Cochran, the first woman to break the sound barrier, had been a divisive person for the Mercury 13. She had been born poor in Florida, but was now – primarily through marriage – an extremely wealthy woman living in California. Through her financial backing, she gave these women the opportunity to achieve their dreams of becoming astronauts, yet simultaneously contributed to putting them on hold through her testimony in Congress. Jerri Truhill had been outspokenly negative about Cochran when we’d met in 1997. What was Wally’s view of Cochran?
‘She was always nice to me because I came from Taos,’ said Wally. Cochran liked the town and often visited. ‘We talked about the people we knew there and the artists. She was always okay with me and the fact that I was doing so well and how physically fit I was. You know what, you take women that are married with two or three kids, they couldn’t do what I did. I don’t think the twins were married.’
After the Parade magazine revelations, Dr W Randolph Lovelace himself was quoted in a 28 May 1961 edition of the Daily Oklahoman. The article announced: ‘Oklahoma’s second lady astronaut has completed the medical and physical competence tests of possible future space flights, one of the nation’s top medicine experts disclosed here Saturday.’

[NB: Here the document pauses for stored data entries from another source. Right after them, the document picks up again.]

/-! ## The composition -/

/-- **`MacroscopicTwinsAbove` from the gadget theorem** (Sly 2010 Thm 2.1 derandomised — the registered stub
`stub_slyGadgets`, verbatim; every other stub of the line is a landed theorem). Given `Δ ≥ 3` and `λ > λ_c(Δ)`: S1
gives `d, θ, q±` and a gadget threshold; charge visibility gives `g = Ψ0 − Ψ1 > 0`; `stub_farSystems` gives the
constants `D, c, η`; `stub_parameters` fixes ONE gadget size `n` with `K, κ₁` meeting the port budget, the sector
inequality, `n^{−2θ} ≤ 1/2` and the per-variable budget; the gadget at `n` and `δ := 1/(2v + 10cK + 1)` are fixed
BEFORE `k`. For each `k`: the far, `(12(k+1), 1/2)`-expanding system `(E, loc, b, t)`; the twins `lgGraph E loc W 0`,
`lgGraph E loc W b` transported to `Fin N`, `N = 2·nv·v + 10·m·K`: degrees by `stub_maxDegree`; `≡_{C^{k+1}}` by
`stub_duplicator` (`p = 2`, `q = 1`, `s = 12(k+1)`, `K₀ = 3(k+1)`) and `CkEquiv.iso_congr`, turned into the hom-count
clause for treewidth `< k` by the Dvořák bridge; the gap `e^{δN}` by `stub_connector` (twice), `stub_energy`, `budget`
and `twins_of_estimates`. [folklore] -/
theorem MacroscopicTwinsAbove_of_slyGadgets
    (hS1 : ∀ Δ : ℕ, 3 ≤ Δ → ∀ lam : ℝ, hardCoreThreshold Δ < lam →
      ∃ d : ℕ, 3 ≤ d ∧ d ≤ Δ ∧ hardCoreThreshold d < lam ∧
      ∃ θ qp qm : ℝ, 0 < θ ∧ θ < 1 / 8 ∧ 0 < qm ∧ qm < qp ∧ qp < 1 ∧
        ∃ n₁ : ℕ, ∀ n : ℕ, n₁ ≤ n →
          ∃ (v : ℕ) (G : SimpleGraph (Fin v)) (Wp Wm : Finset (Fin v))
            (Vp Vm : Fin (slyM d θ n) ↪ Fin v),
            (v : ℝ) ≤ 3 * n ∧ G.maxDegree ≤ d ∧ Disjoint Wp Wm ∧
              Disjoint (Set.range Vp) (Set.range Vm) ∧
              (∀ i, G.degree (Vp i) ≤ d - 1) ∧ (∀ i, G.degree (Vm i) ≤ d - 1) ∧
              SlyPropA G lam Wp Wm n ∧
              SlyPropB G lam Wp Wm Vp Vm qp qm ((n : ℝ) ^ (-(2 * θ)))) :
    MacroscopicTwinsAbove := by
  intro Δ hΔ lam hlam
  have hlam' : hardCoreThreshold Δ < lam := hlam
  obtain ⟨d, hd3, hdΔ, hdlam, θ, qp, qm, hθ, -, hqm, hlt, hqp, nA, hnA⟩ := hS1 Δ hΔ lam hlam'
  have hlam0 : 0 < lam := (hardCoreThreshold_pos hd3).trans hdlam
  -- the energy landscape: contrast `g > 0` and the sector optimisation
  have hvis : pwPsi lam qp qm 1 < pwPsi lam qp qm 0 := stub_chargeVisible hlam0 hqm hlt hqp
  have hg : 0 < pwPsi lam qp qm 0 - pwPsi lam qp qm 1 := sub_pos.2 hvis
  have hLB : 0 < Real.log (slyB qp qm) := Real.log_pos (one_lt_slyB hqm hlt hqp)
  -- the constants of the base systems
  obtain ⟨D, c, η, hη, hsys⟩ := stub_farSystems
  -- ONE gadget size `n` and the numbers `K, κ₁`
  obtain ⟨n, K, κ₁, hnA', hn, hK1, hslots, hcouple, hδhalf, hbud⟩ :=
    stub_parameters hθ hd3 D hη hg hLB (Real.log (cxRho lam qp qm)) nA
  obtain ⟨v, G, Wp, Wm, Vp, Vm, -, hdeg, -, hVV, hdp, hdm, hA, hB⟩ := hnA n hnA'
  let W : LWiring v (slyM d θ n) κ₁ D K := ⟨G, Wp, Wm, Vp, Vm, slotEmb hslots⟩
  have hnR : (0 : ℝ) < n := by exact_mod_cast hn
  have hδ0 : 0 ≤ (n : ℝ) ^ (-(2 * θ)) := Real.rpow_nonneg hnR.le _
  -- the density constant, fixed before `k`
  refine ⟨1 / ((2 * v + 10 * c * K + 1 : ℕ) : ℝ), by positivity, fun k => ?_⟩
  -- the base system at radius `12 (k + 1)`
  obtain ⟨nv, m, t, E, loc, b, hnv, hnvm, hmc, hE, hloc, hexp, htη, hfar⟩ := hsys (12 * (k + 1))
  let X : SimpleGraph (LGVert nv m v K) := lgGraph E loc W 0
  let X' : SimpleGraph (LGVert nv m v K) := lgGraph E loc W b
  let N : ℕ := Fintype.card (LGVert nv m v K)
  have hNcard : N = 2 * nv * v + 10 * m * K := card_LGVert nv m v K
  let e : LGVert nv m v K ≃ Fin N := Fintype.equivFin (LGVert nv m v K)
  -- the estimates
  have hcut0 : LGCutEstimate E loc W lam qp qm ((n : ℝ) ^ (-(2 * θ))) n 0 :=
    stub_connector E loc hloc W hlam0.le hqm hlt hqp hδ0 (hδhalf.trans (by norm_num)) hn hVV hA hB 0
  have hcutb : LGCutEstimate E loc W lam qp qm ((n : ℝ) ^ (-(2 * θ))) n b :=
    stub_connector E loc hloc W hlam0.le hqm hlt hqp hδ0 (hδhalf.trans (by norm_num)) hn hVV hA hB b
  have hgap : ∀ Y : Fin nv × ZMod 2 → Bool,
      lgW E lam qp qm κ₁ K b Y * Real.exp (K * t * (pwPsi lam qp qm 0 - pwPsi lam qp qm 1)) ≤
        lgW E lam qp qm κ₁ K 0 lgRef :=
    fun Y => stub_energy hlam0 hqm hlt hqp E (occ_le_of_loc E loc hloc) b t hfar hcouple Y
  have hRT := budget (v := v) (N := N) hn hη.le hg.le hbud hnvm hmc htη hNcard
  have htwins : Real.exp (1 / ((2 * v + 10 * c * K + 1 : ℕ) : ℝ) * N) * independencePolynomial X' lam ≤
      independencePolynomial X lam :=
    twins_of_estimates E loc W hlam0.le hδ0 hδhalf hn b
      (fun Y => lgW_nonneg E hlam0.le hqm.le (hlt.le.trans hqp.le) (hqm.le.trans hlt.le) hqp.le κ₁ K b Y)
      hcut0 hcutb (Real.exp_pos _) (Real.exp_pos _).le hgap hRT
  -- Duplicator at depth `k + 1`
  have hck : CkEquiv (k + 1) X X' :=
    stub_duplicator E hE loc W b (s := 12 * (k + 1)) (p := 2) (q := 1) (K₀ := 3 * (k + 1)) (by omega)
      one_pos (fun T hT => by rw [one_mul]; exact hexp T hT) (by omega) le_rfl
  have hdegX : X.maxDegree ≤ Δ := stub_maxDegree E loc hloc W 0 hΔ hdΔ hdeg hVV hdp hdm
  have hdegX' : X'.maxDegree ≤ Δ := stub_maxDegree E loc hloc W b hΔ hdΔ hdeg hVV hdp hdm
  refine ⟨N, X.map e.toEmbedding, X'.map e.toEmbedding, ?_, ?_, ?_, ?_, ?_⟩
  · -- `0 < N`
    rw [hNcard]
    have h1 : 1 ≤ m := hnv.trans_le hnvm
    have h2 : 10 * 1 * 1 ≤ 10 * m * K := Nat.mul_le_mul (Nat.mul_le_mul_left 10 h1) hK1
    omega
  · -- maximum degree of the first twin
    exact maxDegree_le_of_iso (SimpleGraph.Iso.map e X) hdegX
  · -- maximum degree of the second twin
    exact maxDegree_le_of_iso (SimpleGraph.Iso.map e X') hdegX'
  · -- homomorphism indistinguishability below treewidth `k < k + 1`
    intro mF F hF
    have hck' : CkEquiv (k + 1) (X.map e.toEmbedding) (X'.map e.toEmbedding) :=
      hck.iso_congr (SimpleGraph.Iso.map e X) (SimpleGraph.Iso.map e X')
    exact Literature.ModelTheory.FiniteModelTheory.Dvorak2010.homCount_eq_of_ckEquiv (by omega) hck' F
      (Nat.lt_succ_of_lt hF)
  · -- the macroscopic gap, transported to `Fin N`
    have hZ := htwins
    rw [← independencePolynomial_map_equiv X e lam, ← independencePolynomial_map_equiv X' e lam] at hZ
    convert hZ using 2 <;> exact indepSum_eq _ _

The first Oklahoman was Jerrie Cobb. As Wally was an OSU graduate and working in Oklahoma, she was the second. Cobb had just b
een announced as a NASA consultant by the space agency’s head, James Webb. Interestingly, the writer noted that ‘Dr Lovelace, expressing a view contrary to that expressed privately by some scientists here, said women will make space flights eventually.’
‘Sometime in the future,’ said Lovelace, ‘we don’t know when, women will go into space – just as they have gone into everything else.’ He had also heard rumours that the Russians were possibly preparing to send women on space flights.
A month later, in the 27 June 1961 issue of the Daily Oklahoman, it was announced that Wally Funk ‘Dreams of Becoming First Woman in Space’. It noted her flying achievements and included the fact that, the year before, the Ninety-Nines had named Wally ‘the top woman aviator in the nation’.
The article also quoted her OSU Flying Aggies coach and flight instructor, Tiner Lapsley. Wally was the only female member of the club, and had also stayed with Lapsley and his wife. The piece provided a professional and personal insight into what this energetic, determined seventy-eight-year-old was like as a twenty-one-year-old.
‘She always wanted to compete with the boys,’ Lapsley said. ‘She was an extremely active girl. There’s not a lazy bone in that girl’s body … She tried to help the mechanics, mowed the grass around the airport and gassed up the airplanes – most boys don’t like to do it because it’s too hard.’
In other words, over fifty years later, Wally hadn’t changed. The article noted that Wally ‘dressed like a boy, always wearing blue jeans, baggy flight shirts and hair cut short.’ While growing up, Wally ‘played tackle football with the best of them’.